(RECORDS FOR THIS EXERCISE Opens)

import Summits.NavierStokesRegularity.NavierStokesRegularity.Theorems.PalasekTowerBreakdownSterileTowerFinite
import Summits.NavierStokesRegularity.FluidComputer.AxisymNoSwirlForcedGlobal

/-!
# NavierStokesRegularity — route `PalasekTowerBreakdown`: the FORCED AXISYMMETRIC SWIRL-FREE class is
# sterile too — finite registered towers, no realisation, and under the child / the parent an EMPTY
# register at the generic levels (any axisymmetric swirl-free Clay force, not only `S.f ≡ 0`)

Supports `stmt-NavierStokesRegularity-19250` (`PalasekTowerBreakdown.HeredityFromTwo := HeredityFrom 2`)
as a helper; FORCED twin of ns-palasek-19250-p1's `…HeredityFromTwoSterile` (p446857) and
`…SterileTowerFinite` (p447478), which needed `S.f ≡ 0` on `[0, ∞)` because the only no-swirl
regularity theorem in the tree was the UNFORCED Ladyzhenskaya / Ukhovskii–Yudovich
(`axisymmetric_no_swirl_global_regularity_holds`). Cell `ns-blowup`, seat `ns-blowup-lean` (g9).
LABEL: E–C typing + kernel bookkeeping (theorems only; no definition; NO named fact — the input is the
FORCED regularity theorem `FluidComputer.exists_claySolution_of_axisym_noSwirl`, lean g9 p453245, after
Ladyzhenskaya 1968 WITH force / Lemarié-Rieusset 2016 Thm. 10.4). WHAT THIS IS NOT: not Navier–Stokes
evidence and NOT a refutation of any item — no stage is constructed; the one remaining hypothesis of
each template is an OPEN construction (a registered stage of a forced axisymmetric swirl-free design).

Design class: a schedule `S` (any rates `R`) whose datum `S.u₀` is axisymmetric without swirl and whose
force slices `S.f t` are axisymmetric without swirl for every `t ≥ 0` (the register's preparation /
window forces may be anything inside that class; `S.f ≡ 0` is the special case of p446857/p447478).

* `palasekTowerBreakdown_exists_global_solution_of_noSwirl_forced_rates` — such a design carrying any
  stage has a classical finite-energy solution of ITS OWN FORCED Cauchy problem on every closed slab;
* `palasekTowerBreakdown_noSwirl_forced_tower_finite` — its registered tower is FINITE for any
  `ν > 0`, rates, margins (`∃ K, ∀ k ≥ K, IsEmpty (Stage ν R S m k)`); `…_not_all_levels`;
  `…_exists_top_level_of_noSwirl_forced_stage`;
* `palasekTowerBreakdown_not_heredityFromTwo_of_noSwirl_forced_stage` — a pinned rigid quiet wide such
  design with a registered stage at a level `k₀ ≥ 2` refutes the CHILD (no cap, no fact);
  `…_heredityFromTwo_isEmpty_noSwirl_forced_stage`; the PARENT from `k₀ ≥ 1`
  (`…_not_episodeInduction_of_noSwirl_forced_stage`, `…_episodeInduction_isEmpty_noSwirl_forced_stage`);
* `palasekTowerBreakdown_not_heredityAt_top_of_noSwirl_forced_stage`,
  `palasekTowerBreakdown_not_atOne_or_not_fromTwo_of_noSwirl_forced_stage_one` — the top-level form.

References: O. A. Ladyzhenskaya, Zap. Naučn. Sem. LOMI 7 (1968); M. R. Ukhovskii, V. I. Yudovich
(1968) — through P. G. Lemarié-Rieusset (2016), Thm. 10.4 [cite: LemarieRieusset2016, Thm 10.4 (p. 285)];
T. Tao, Anal. PDE 6 (2013), Cor. 11.4 [cite: Tao2011, Cor. 11.4]; S. Palasek, arXiv:2605.13827 §4
[cite: Palasek2026ElementaryModel, §4].
-/

-- `Summit.<Summit>.<Problem>` is the tree's mandated summit-side namespace (CONVENTIONS §2); for this
-- single-conjunct summit the two coincide, so the duplicate is deliberate.
set_option linter.dupNamespace false

noncomputable section

namespace Summit.NavierStokesRegularity.NavierStokesRegularity.Theorems

open Set MeasureTheory Filter Topology Function
open scoped ENNReal ContDiff
open Summit.NavierStokesRegularity.NavierStokesRegularity.Theses
open Summit.NavierStokesRegularity.FluidComputer
open Summit.NavierStokesRegularity.FluidComputer.PalasekTowerClayBridge
open Literature.Analysis.FluidPDE

section AnyRates

variable {ν : ℝ} {R : TowerRates} {S : Schedule R} {m : Margins R}

/-- **A FORCED axisymmetric swirl-free design that carries any stage has a GLOBAL classical
finite-energy solution of its own forced Cauchy problem on every closed slab** (any viscosity `ν > 0`,
rates, margins): the forced Ladyzhenskaya / Ukhovskii–Yudovich theorem
(`exists_claySolution_of_axisym_noSwirl`) fed with the Clay datum `S.u₀` (smooth and divergence free as
the slice `t = 0` of the stage) and the Clay force `S.f` (axisymmetric swirl-free slices, `t ≥ 0`).
[cite: LemarieRieusset2016, Thm 10.4 (p. 285)] -/
theorem palasekTowerBreakdown_exists_global_solution_of_noSwirl_forced_rates (hν : 0 < ν) {k : ℕ}
    (s : Stage ν R S m k) (hfA : ∀ t : ℝ, 0 ≤ t → IsAxisymmetric (S.f t))
    (hfS : ∀ t : ℝ, 0 ≤ t → HasNoSwirl (S.f t)) (h0A : IsAxisymmetric S.u₀) (h0S : HasNoSwirl S.u₀)
    {T' : ℝ} (hT' : 0 < T') :
    ∃ (U : ℝ → EuclideanSpace ℝ (Fin 3) → EuclideanSpace ℝ (Fin 3))
      (P : ℝ → EuclideanSpace ℝ (Fin 3) → ℝ),
      IsClassicalNSSolutionOn (Icc 0 T') ν S.f U P ∧ U 0 = S.u₀ ∧
      (∃ C : ℝ≥0∞, C < ⊤ ∧ ∀ t ∈ Icc 0 T', ∫⁻ x, ‖U t x‖ₑ ^ 2 ≤ C) := by
  have hsmooth : ContDiff ℝ ∞ S.u₀ := s.contDiff_datum
  have hdiv : VectorCalculus.IsDivFree S.u₀ := by
    rw [← s.initial]
    exact s.classical.divFree 0 ⟨le_rfl, (S.τ_pos k).le⟩
  obtain ⟨U, P, hU, hP, hns, ⟨C, hC, hCb⟩⟩ :=
    exists_claySolution_of_axisym_noSwirl hν hsmooth (fun x => hdiv x) S.datum_decay S.force_smooth
      S.force_decay h0A h0S hfA hfS
  obtain ⟨hcl, hU0⟩ := isNavierStokesSolution_and_smooth_iff.1 ⟨hns, hU, hP⟩
  exact ⟨U, P, hcl.mono Icc_subset_Ici_self (uniqueDiffOn_Icc hT'), hU0,
    ⟨C, hC, fun t ht => hCb t ht.1⟩⟩

/-- **THE REGISTERED TOWER OF A FORCED AXISYMMETRIC SWIRL-FREE DESIGN IS FINITE** (any viscosity
`ν > 0`, rates `R`, margins `m`; no crux, no named fact): if `S.u₀` and every `S.f t`, `t ≥ 0`, are
axisymmetric without swirl then `∃ K, ∀ k ≥ K, IsEmpty (Stage ν R S m k)`. Proof as in the unforced
p447478: the design's global classical solution `U` is bounded by some `M` on the compact box
`[0, S.T] × B̄(0, S.radius)`; every registered stage equals `U` on its slab (forced uniqueness) and reads
a speed `≥ c₁ Y_k` in the box at `τ_k < S.T`; `c₁ Y_k → ∞`.
[cite: LemarieRieusset2016, Thm 10.4 (p. 285); Tao2011, Cor. 11.4] -/
theorem palasekTowerBreakdown_noSwirl_forced_tower_finite (hν : 0 < ν)
    (hfA : ∀ t : ℝ, 0 ≤ t → IsAxisymmetric (S.f t)) (hfS : ∀ t : ℝ, 0 ≤ t → HasNoSwirl (S.f t))
    (h0A : IsAxisymmetric S.u₀) (h0S : HasNoSwirl S.u₀) :
    ∃ K : ℕ, ∀ k : ℕ, K ≤ k → IsEmpty (Stage ν R S m k) := by
  by_cases hex : ∃ k, Nonempty (Stage ν R S m k)
  · obtain ⟨k₁, ⟨s₁⟩⟩ := hex
    obtain ⟨U, P, hU, hU0, hUE⟩ :=
      palasekTowerBreakdown_exists_global_solution_of_noSwirl_forced_rates hν s₁ hfA hfS h0A h0S
        S.T_pos
    obtain ⟨M, hM⟩ := palasekTowerBreakdown_solution_bounded_on_ball_visc (r := S.radius) hU
    have hev : ∀ᶠ k in atTop, M < S.c₁ * R.Y k :=
      ((R.tendsto_Y_atTop.const_mul_atTop S.c₁_pos).eventually_gt_atTop M)
    obtain ⟨K, hK⟩ := eventually_atTop.1 hev
    refine ⟨K, fun k hk => ⟨fun s => ?_⟩⟩
    obtain ⟨x, hx, hfl⟩ := s.floor k le_rfl
    have hτ : S.τ k ≤ S.T := (S.τ_lt_T k).le
    have heq : s.u (S.τ k) = U (S.τ k) :=
      palasekTowerBreakdown_stage_velocity_eq_solution_rates hν s hτ hU hU0 hUE (S.τ k)
        ⟨(S.τ_pos k).le, le_rfl⟩
    have hb := hM (S.τ k) ⟨(S.τ_pos k).le, hτ⟩ x hx
    rw [← heq] at hb
    linarith [hK k hk]
  · push Not at hex
    exact ⟨0, fun k _ => hex k⟩

/-- **No forced axisymmetric swirl-free design carries a registered stage at every level** — the
one-design door `navierStokesBreakdownR3_of_nonempty_stages` is shut on this class.
[cite: LemarieRieusset2016, Thm 10.4 (p. 285)] -/
theorem palasekTowerBreakdown_noSwirl_forced_not_all_levels (hν : 0 < ν)
    (hfA : ∀ t : ℝ, 0 ≤ t → IsAxisymmetric (S.f t)) (hfS : ∀ t : ℝ, 0 ≤ t → HasNoSwirl (S.f t))
    (h0A : IsAxisymmetric S.u₀) (h0S : HasNoSwirl S.u₀) :
    ¬ ∀ k : ℕ, Nonempty (Stage ν R S m k) := by
  obtain ⟨K, hK⟩ := palasekTowerBreakdown_noSwirl_forced_tower_finite (m := m) hν hfA hfS h0A h0S
  exact fun h => (hK K le_rfl).false (h K).some

/-- **A forced axisymmetric swirl-free design that carries SOME registered stage has a TOP level**: a
stage at `k*` and none at `k* + 1`. [folklore] -/
theorem palasekTowerBreakdown_exists_top_level_of_noSwirl_forced_stage (hν : 0 < ν)
    (hfA : ∀ t : ℝ, 0 ≤ t → IsAxisymmetric (S.f t)) (hfS : ∀ t : ℝ, 0 ≤ t → HasNoSwirl (S.f t))
    (h0A : IsAxisymmetric S.u₀) (h0S : HasNoSwirl S.u₀) {k₀ : ℕ} (s : Stage ν R S m k₀) :
    ∃ kstar : ℕ, k₀ ≤ kstar ∧ Nonempty (Stage ν R S m kstar) ∧ IsEmpty (Stage ν R S m (kstar + 1)) := by
  obtain ⟨K, hK⟩ := palasekTowerBreakdown_noSwirl_forced_tower_finite (m := m) hν hfA hfS h0A h0S
  by_contra hcon
  push Not at hcon
  have hall : ∀ n : ℕ, Nonempty (Stage ν R S m (k₀ + n)) := by
    intro n
    induction n with
    | zero => exact ⟨s⟩
    | succ n ih => exact hcon (k₀ + n) (Nat.le_add_right k₀ n) ih
  have hKle : K ≤ k₀ + K := Nat.le_add_left K k₀
  exact (hK (k₀ + K) hKle).false (hall K).some

end AnyRates

/-! ## The route's register: child, parent, top level -/

section Register

variable {S : Schedule TowerRates.wide}

/-- **THE REFUTATION TEMPLATE FOR THE CHILD IN THE FORCED STERILE CLASS**: a pinned (`Λ = 8`,
`θ = 6/5`) rigid quiet schedule on the wide-base rates whose datum AND force slices (`t ≥ 0`) are
axisymmetric without swirl, carrying a registered (globally anchored, route margins, unit viscosity)
stage at some level `k₀ ≥ 2`, REFUTES `HeredityFromTwo` — the design's global classical solution
(forced Ladyzhenskaya / Ukhovskii–Yudovich) contradicts the scheduled blow-up the child would force on
it (`palasekTowerBreakdown_heredityFromTwo_no_global_solution`, p446478). The stage is NOT constructed
here (open). [cite: LemarieRieusset2016, Thm 10.4 (p. 285); Palasek2026ElementaryModel, §4] -/
theorem palasekTowerBreakdown_not_heredityFromTwo_of_noSwirl_forced_stage (hP : S.Pins 8 (6 / 5))
    (hR : S.Rigid) (hQ : S.Quiet) (hfA : ∀ t : ℝ, 0 ≤ t → IsAxisymmetric (S.f t))
    (hfS : ∀ t : ℝ, 0 ≤ t → HasNoSwirl (S.f t)) (h0A : IsAxisymmetric S.u₀) (h0S : HasNoSwirl S.u₀)
    {k₀ : ℕ} (hk₀ : 2 ≤ k₀) (s : Stage 1 TowerRates.wide S (Margins.routeG TowerRates.wide) k₀) :
    ¬ PalasekTowerBreakdown.HeredityFromTwo := by
  intro h
  obtain ⟨U, P, hU, hU0, hUE⟩ :=
    palasekTowerBreakdown_exists_global_solution_of_noSwirl_forced_rates one_pos s hfA hfS h0A h0S
      S.T_pos
  exact palasekTowerBreakdown_heredityFromTwo_no_global_solution h hP hR hQ hk₀ s le_rfl hU hU0 hUE

/-- **Under the child, the FORCED axisymmetric swirl-free register is EMPTY at every generic level**
`k ≥ 2`. [cite: LemarieRieusset2016, Thm 10.4 (p. 285); Palasek2026ElementaryModel, §4] -/
theorem palasekTowerBreakdown_heredityFromTwo_isEmpty_noSwirl_forced_stage
    (h : PalasekTowerBreakdown.HeredityFromTwo) (hP : S.Pins 8 (6 / 5)) (hR : S.Rigid) (hQ : S.Quiet)
    (hfA : ∀ t : ℝ, 0 ≤ t → IsAxisymmetric (S.f t)) (hfS : ∀ t : ℝ, 0 ≤ t → HasNoSwirl (S.f t))
    (h0A : IsAxisymmetric S.u₀) (h0S : HasNoSwirl S.u₀) {k : ℕ} (hk : 2 ≤ k) :
    IsEmpty (Stage 1 TowerRates.wide S (Margins.routeG TowerRates.wide) k) :=
  ⟨fun s => palasekTowerBreakdown_not_heredityFromTwo_of_noSwirl_forced_stage hP hR hQ hfA hfS h0A
    h0S hk s h⟩

/-- `∃`-form of the template: «some forced axisymmetric swirl-free pinned rigid quiet wide design
carries a registered stage at a level `≥ 2`» refutes the child. [cite: Palasek2026ElementaryModel, §4] -/
theorem palasekTowerBreakdown_not_heredityFromTwo_of_exists_noSwirl_forced_rung
    (hW : ∃ (S : Schedule TowerRates.wide) (k : ℕ), S.Pins 8 (6 / 5) ∧ S.Rigid ∧ S.Quiet ∧
      (∀ t : ℝ, 0 ≤ t → IsAxisymmetric (S.f t)) ∧ (∀ t : ℝ, 0 ≤ t → HasNoSwirl (S.f t)) ∧
      IsAxisymmetric S.u₀ ∧ HasNoSwirl S.u₀ ∧ 2 ≤ k ∧
      Nonempty (Stage 1 TowerRates.wide S (Margins.routeG TowerRates.wide) k)) :
    ¬ PalasekTowerBreakdown.HeredityFromTwo := by
  obtain ⟨S, k, hP, hR, hQ, hfA, hfS, h0A, h0S, hk, ⟨s⟩⟩ := hW
  exact palasekTowerBreakdown_not_heredityFromTwo_of_noSwirl_forced_stage hP hR hQ hfA hfS h0A h0S hk s

/-- **The refutation template for the PARENT in the forced sterile class**: a forced axisymmetric
swirl-free pinned rigid quiet wide design carrying a registered stage at some level `k₀ ≥ 1` refutes
`EpisodeInduction` (via the level-`≥ 1` ladder of p446857).
[cite: LemarieRieusset2016, Thm 10.4 (p. 285); Palasek2026ElementaryModel, §4] -/
theorem palasekTowerBreakdown_not_episodeInduction_of_noSwirl_forced_stage (hP : S.Pins 8 (6 / 5))
    (hR : S.Rigid) (hQ : S.Quiet) (hfA : ∀ t : ℝ, 0 ≤ t → IsAxisymmetric (S.f t))
    (hfS : ∀ t : ℝ, 0 ≤ t → HasNoSwirl (S.f t)) (h0A : IsAxisymmetric S.u₀) (h0S : HasNoSwirl S.u₀)
    {k₀ : ℕ} (hk₀ : 1 ≤ k₀) (s : Stage 1 TowerRates.wide S (Margins.routeG TowerRates.wide) k₀) :
    ¬ PalasekTowerBreakdown.EpisodeInduction := by
  intro h
  obtain ⟨U, P, hU, hU0, hUE⟩ :=
    palasekTowerBreakdown_exists_global_solution_of_noSwirl_forced_rates one_pos s hfA hfS h0A h0S
      S.T_pos
  exact palasekTowerBreakdown_episodeInduction_no_global_solution h hP hR hQ hk₀ s le_rfl hU hU0 hUE

/-- Under the parent, the FORCED axisymmetric swirl-free register is EMPTY at EVERY level `k ≥ 1`.
[cite: LemarieRieusset2016, Thm 10.4 (p. 285); Palasek2026ElementaryModel, §4] -/
theorem palasekTowerBreakdown_episodeInduction_isEmpty_noSwirl_forced_stage
    (h : PalasekTowerBreakdown.EpisodeInduction) (hP : S.Pins 8 (6 / 5)) (hR : S.Rigid) (hQ : S.Quiet)
    (hfA : ∀ t : ℝ, 0 ≤ t → IsAxisymmetric (S.f t)) (hfS : ∀ t : ℝ, 0 ≤ t → HasNoSwirl (S.f t))
    (h0A : IsAxisymmetric S.u₀) (h0S : HasNoSwirl S.u₀) {k : ℕ} (hk : 1 ≤ k) :
    IsEmpty (Stage 1 TowerRates.wide S (Margins.routeG TowerRates.wide) k) :=
  ⟨fun s => palasekTowerBreakdown_not_episodeInduction_of_noSwirl_forced_stage hP hR hQ hfA hfS h0A
    h0S hk s h⟩

/-- **A forced sterile design of the route's register that carries a registered stage refutes heredity
at its TOP level**: there is `k* ≥ k₀` with `¬ HeredityAt k*`.
[cite: LemarieRieusset2016, Thm 10.4 (p. 285); Palasek2026ElementaryModel, §4] -/
theorem palasekTowerBreakdown_not_heredityAt_top_of_noSwirl_forced_stage (hP : S.Pins 8 (6 / 5))
    (hR : S.Rigid) (hQ : S.Quiet) (hfA : ∀ t : ℝ, 0 ≤ t → IsAxisymmetric (S.f t))
    (hfS : ∀ t : ℝ, 0 ≤ t → HasNoSwirl (S.f t)) (h0A : IsAxisymmetric S.u₀) (h0S : HasNoSwirl S.u₀)
    {k₀ : ℕ} (s : Stage 1 TowerRates.wide S (Margins.routeG TowerRates.wide) k₀) :
    ∃ kstar : ℕ, k₀ ≤ kstar ∧ ¬ HeredityAt kstar := by
  obtain ⟨kstar, hk, ⟨s'⟩, hE⟩ :=
    palasekTowerBreakdown_exists_top_level_of_noSwirl_forced_stage one_pos hfA hfS h0A h0S s
  refine ⟨kstar, hk, fun hH => ?_⟩
  obtain ⟨s'', -⟩ := hH S hP hR hQ s'
  exact hE.false s''

/-- **A forced sterile `RungG 1` exhibit refutes the parent and ONE of the two children.**
[cite: LemarieRieusset2016, Thm 10.4 (p. 285); Palasek2026ElementaryModel, §4] -/
theorem palasekTowerBreakdown_not_atOne_or_not_fromTwo_of_noSwirl_forced_stage_one
    (hP : S.Pins 8 (6 / 5)) (hR : S.Rigid) (hQ : S.Quiet)
    (hfA : ∀ t : ℝ, 0 ≤ t → IsAxisymmetric (S.f t)) (hfS : ∀ t : ℝ, 0 ≤ t → HasNoSwirl (S.f t))
    (h0A : IsAxisymmetric S.u₀) (h0S : HasNoSwirl S.u₀)
    (s : Stage 1 TowerRates.wide S (Margins.routeG TowerRates.wide) 1) :
    ¬ PalasekTowerBreakdown.HeredityAtOne ∨ ¬ PalasekTowerBreakdown.HeredityFromTwo := by
  obtain ⟨kstar, hk, hH⟩ :=
    palasekTowerBreakdown_not_heredityAt_top_of_noSwirl_forced_stage hP hR hQ hfA hfS h0A h0S s
  rcases hk.eq_or_lt with h1 | h2
  · exact Or.inl fun h => hH (h1 ▸ heredityAtOne_iff.1 h)
  · exact Or.inr fun h => hH (HeredityFrom.heredityAt h h2)

end Register

end Summit.NavierStokesRegularity.NavierStokesRegularity.Theorems

end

(RECORDS FOR THIS EXERCISE Closes)

• **EXERCISE GOAL**
Return exactly the leading lines of the listing, stopping after the line in which "register's preparation /" occurs.

• **PROBLEM SOLUTION**
import Summits.NavierStokesRegularity.NavierStokesRegularity.Theorems.PalasekTowerBreakdownSterileTowerFinite
import Summits.NavierStokesRegularity.FluidComputer.AxisymNoSwirlForcedGlobal

/-!
# NavierStokesRegularity — route `PalasekTowerBreakdown`: the FORCED AXISYMMETRIC SWIRL-FREE class is
# sterile too — finite registered towers, no realisation, and under the child / the parent an EMPTY
# register at the generic levels (any axisymmetric swirl-free Clay force, not only `S.f ≡ 0`)

Supports `stmt-NavierStokesRegularity-19250` (`PalasekTowerBreakdown.HeredityFromTwo := HeredityFrom 2`)
as a helper; FORCED twin of ns-palasek-19250-p1's `…HeredityFromTwoSterile` (p446857) and
`…SterileTowerFinite` (p447478), which needed `S.f ≡ 0` on `[0, ∞)` because the only no-swirl
regularity theorem in the tree was the UNFORCED Ladyzhenskaya / Ukhovskii–Yudovich
(`axisymmetric_no_swirl_global_regularity_holds`). Cell `ns-blowup`, seat `ns-blowup-lean` (g9).
LABEL: E–C typing + kernel bookkeeping (theorems only; no definition; NO named fact — the input is the
FORCED regularity theorem `FluidComputer.exists_claySolution_of_axisym_noSwirl`, lean g9 p453245, after
Ladyzhenskaya 1968 WITH force / Lemarié-Rieusset 2016 Thm. 10.4). WHAT THIS IS NOT: not Navier–Stokes
evidence and NOT a refutation of any item — no stage is constructed; the one remaining hypothesis of
each template is an OPEN construction (a registered stage of a forced axisymmetric swirl-free design).

Design class: a schedule `S` (any rates `R`) whose datum `S.u₀` is axisymmetric without swirl and whose
force slices `S.f t` are axisymmetric without swirl for every `t ≥ 0` (the register's preparation /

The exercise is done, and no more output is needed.